*Work request*. Return only those lines of the records below in which "tensor" appears.

*Data for processing*.
import Summits.Ventures.Crystal3D.Bulk.CapBoxSproc
import Summits.Ventures.Crystal3D.Bulk.CapX2Poly3
import Summits.Ventures.Crystal3D.Bulk.CapX2DataW06225X2
import HarnessLib

/-!
# X2 certificate `certW06225` (level `-0.6225`): compiled check `checkII_33lo_000_W06225`

Venture `Crystal3D` (cell `pub-crystal3d`, phase 2; seat typer-bulk). One of the Boolean evaluations behind
`CapX2.noHole_06225` (`CapX2BoxW06225.lean`): the S-procedure tensor-Bernstein check `Bern.checkPos3S`
(`CapBoxSproc.lean`, soundness on the standard axioms) of the negated, padded (II) tensor `-(P+λ)` (degree `28`) on the sub-box
`u ∈ [3/5, 4/5]`, `v ∈ [3/5, 4/5]`, `t ∈ [-1, -5/8]`, evaluated by `native_decide` (compiled code trusted — the
class of the tree's `KissingSearch` parts). One compiled search per file keeps each gate elaboration under its
wall. HONEST FRAMING: a computation; its meaning is given by `Bern.nonneg_of_checkPos3S`.
-/

namespace Summit.Ventures.Crystal3D.CapX2

/-- The check evaluates to `true`. [folklore] -/
theorem checkII_33lo_000_W06225 :
    CapCut.Bern.checkPos3S (CapCut.Bern.pad3 28 (scale3 (-1) (pairPolyZ certW06225 lamW06225))) 28
      (3 / 5) (4 / 5) (3 / 5) (4 / 5) (-1) (-5 / 8) 80 40 64 = true := by
  native_decide

end Summit.Ventures.Crystal3D.CapX2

*Response box*.
`CapX2.noHole_06225` (`CapX2BoxW06225.lean`): the S-procedure tensor-Bernstein check `Bern.checkPos3S`
(`CapBoxSproc.lean`, soundness on the standard axioms) of the negated, padded (II) tensor `-(P+λ)` (degree `28`) on the sub-box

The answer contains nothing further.